Problem requirements: In the records below, begin at the line that has "(Φ^X_β∘G₀T)∘(A∇\*), same constant;" and stop after the line that has "ρ₂ + σ ≦ (1 − α)ρ;"; quote those lines verbatim and nothing more.

Dataset records START

/-!
# `Balaban1983to89.B9Thm312WholeHolder` — [B9] Theorem 3.12 (p. 423): the HÖLDER MEMBERS (3.43)–(3.45) of the Sect.-D propagators
# G, G₁ at one member and one configuration, as operator-level majorants from Theorem 3.3 for G₀ and the perturbation step in the
# Hölder classes (the theorems over the schemas of `…B9Thm312WholeClasses`)

T. Bałaban, *Propagators for lattice gauge theories in a background field*, Commun. Math. Phys. **99** (1985) 389–434
[`Balaban1985BackgroundPropagators`, "B9"]; [4] = T. Bałaban, *Propagators and renormalization transformations for lattice
gauge theories. II*, Commun. Math. Phys. **96** (1984) 223–250 [`Balaban1984PropagatorsII`].

statement-level skeleton of published theorems with citation tags; proofs where landed; nothing here is a claim about the
Yang–Mills mass gap

THE PRINTED LOCI are those of `…B9Thm312WholeClasses` (verbatim there): (3.43)–(3.45) p. 398, Theorem 3.3 p. 399, (3.130) p. 421 and
the placement of the derivatives of Δ′_π (p. 421), p. 422 (*"convergence of the series (3.130) … in all norms appearing on the left-hand
sides of the inequalities (3.42)–(3.47)"*), p. 423 (the displayed Hölder pattern for (3.138)), p. 398 (the scale transfer remark).

WHAT THIS FILE PROVES (one member, one U; A ∈ {G, G₁} through A = G₀ + G₀TA — `B9Thm312WholeLeaf.fix_of_inverses` — and the RIGHT form
A = G₀ + ATG₀ — `fix_right_of_inverses`, from the same one-sided identities since the lattice is finite; T = Δ′_π or Δ′_π + Δ⁽²⁾_π):
* `fix_right_of_inverses`, `comp_fix_rightEntry`, `comp_fix_twoSided_right` (algebra of (3.130)); `hasMaj_entry2_cNorm` (A∇\*_U : 𝔠_Y^{(0)} →
  𝔠^{(−1)} with decay, the state-norm form of `B9Thm312WholeLeaf.entry2_of_step`); `hasMaj_entry1_transfer` (∇_UA : 𝔠^{(1)} → 𝔠_Y^{(0)}
  after the scale transfer of p. 398);
* ★ `probe43L_cNormR` ∕ ★ `probe43L_of_step` — THE LEFT (3.43) MEMBER: Φ^Y_β∘∇_U∘A = Φ^Y_β∘∇_U∘G₀ + (Φ^Y_β∘∇_UG₀T)∘A, majorant (B_h(β) +
  θ_H·B₀(1 − θc)⁻¹·c)·(Lʲη)^{1−β}·e^{−ρd};
* ★ `probe43R_of_step` — THE RIGHT (3.43) MEMBER: Φ^X_β∘(A∇\*) = Φ^X_β∘(G₀∇\*) + (Φ^X_β∘G₀T)∘(A∇\*), same constant;
* ★ `input44_of_step` — (3.44): ∇_UA∇\* = ∇_UG₀∇\* + (∇_UA)(TG₀∇\*), majorant (B_i(ε) + C₁Λ·θ_H·c)·e^{−ρ₂d} from `bH ε`, C₁ the (3.42)₂
  constant of `B9Thm312WholeLeft.entry1_of_stepD`, ρ₂ + σ ≦ (1 − α)ρ;
* ★ `input45_of_step` — (3.45): Φ^Y_β∘∇_UA∇\* from `bH (β+ε)`, majorant (B_i(ε,β) + C_h(β)Λ·θ_H·c)·(Lʲη)^{−β}·e^{−ρ₂d};
— EXACTLY the inputs `hL`, `hRt`, `h44`, `h45` of n06-k's `B9RWSumsReadsRel.line343_of_hasMajorantHom_rel` ∕ `lines3445_of_hasMaj_rel`, for
G and G₁.  Each is one resolvent identity + one composition ([4] (2.54) + (2.61), `B11SectG.hasMaj_comp_exp`) + (for (3.44)–(3.45)) one
scale transfer ((2.60), `B9Thm312WholeClasses.hasMaj_transfer`).

HONEST SCOPE.  Nothing of [B9] or [4] is asserted: Theorem 3.3 for G₀ in the Hölder classes, the step majorants, [4] Lemma 2.1 and the
scale transfer are HYPOTHESES of printed shape (arguments of the theorems); the content is the printed bookkeeping, kernel-checked.
NOT a node discharge, NOT summit progress; one finite lattice at a time; nothing continuum, nothing about the mass gap.  Cell
`pub-ymgap` (HUMAN RULING D-0062), Track A node N06 [B9], N06-ASSIGNMENT v1 rows 20–21 (bundle F7), seat `pub-ymgap-dag-n06-l` (g4),
2026-08-27.
-/

namespace Literature.MathematicalPhysics.QuantumFieldTheory.Balaban1983to89.B9Thm312WholeHolder

open Literature.MathematicalPhysics.QuantumFieldTheory.Balaban1983to89
open Finset B6RandomWalk B6RandomWalkHom B9Thm34Ext B9Thm37GlueCor36 B11SectG B9SectDSup
open B9Thm37AllNorms B9Thm37AllNormsInstances B9Thm312Whole B9Thm312WholeLeaf B9Thm312WholeLeft B9RWSums343Holder
open B9Ineq347 B9Ineq347AllEntries B9Thm312WholeClasses

noncomputable section

/-! ## §3 One member, one U: the Hölder-class majorants of A ∈ {G, G₁} -/

section OneMember

variable {g : B9.Geometry} {B : B9.Backgrounds} {X Y PX PY : Type}
variable [Fintype X] [Fintype Y] [Fintype PX] [Fintype PY] [Fintype g.Site]
variable {R₀ : ℝ} {H₀ : Prop}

Dataset records END

Response below:
* ★ `probe43R_of_step` — THE RIGHT (3.43) MEMBER: Φ^X_β∘(A∇\*) = Φ^X_β∘(G₀∇\*) + (Φ^X_β∘G₀T)∘(A∇\*), same constant;
* ★ `input44_of_step` — (3.44): ∇_UA∇\* = ∇_UG₀∇\* + (∇_UA)(TG₀∇\*), majorant (B_i(ε) + C₁Λ·θ_H·c)·e^{−ρ₂d} from `bH ε`, C₁ the (3.42)₂
  constant of `B9Thm312WholeLeft.entry1_of_stepD`, ρ₂ + σ ≦ (1 − α)ρ;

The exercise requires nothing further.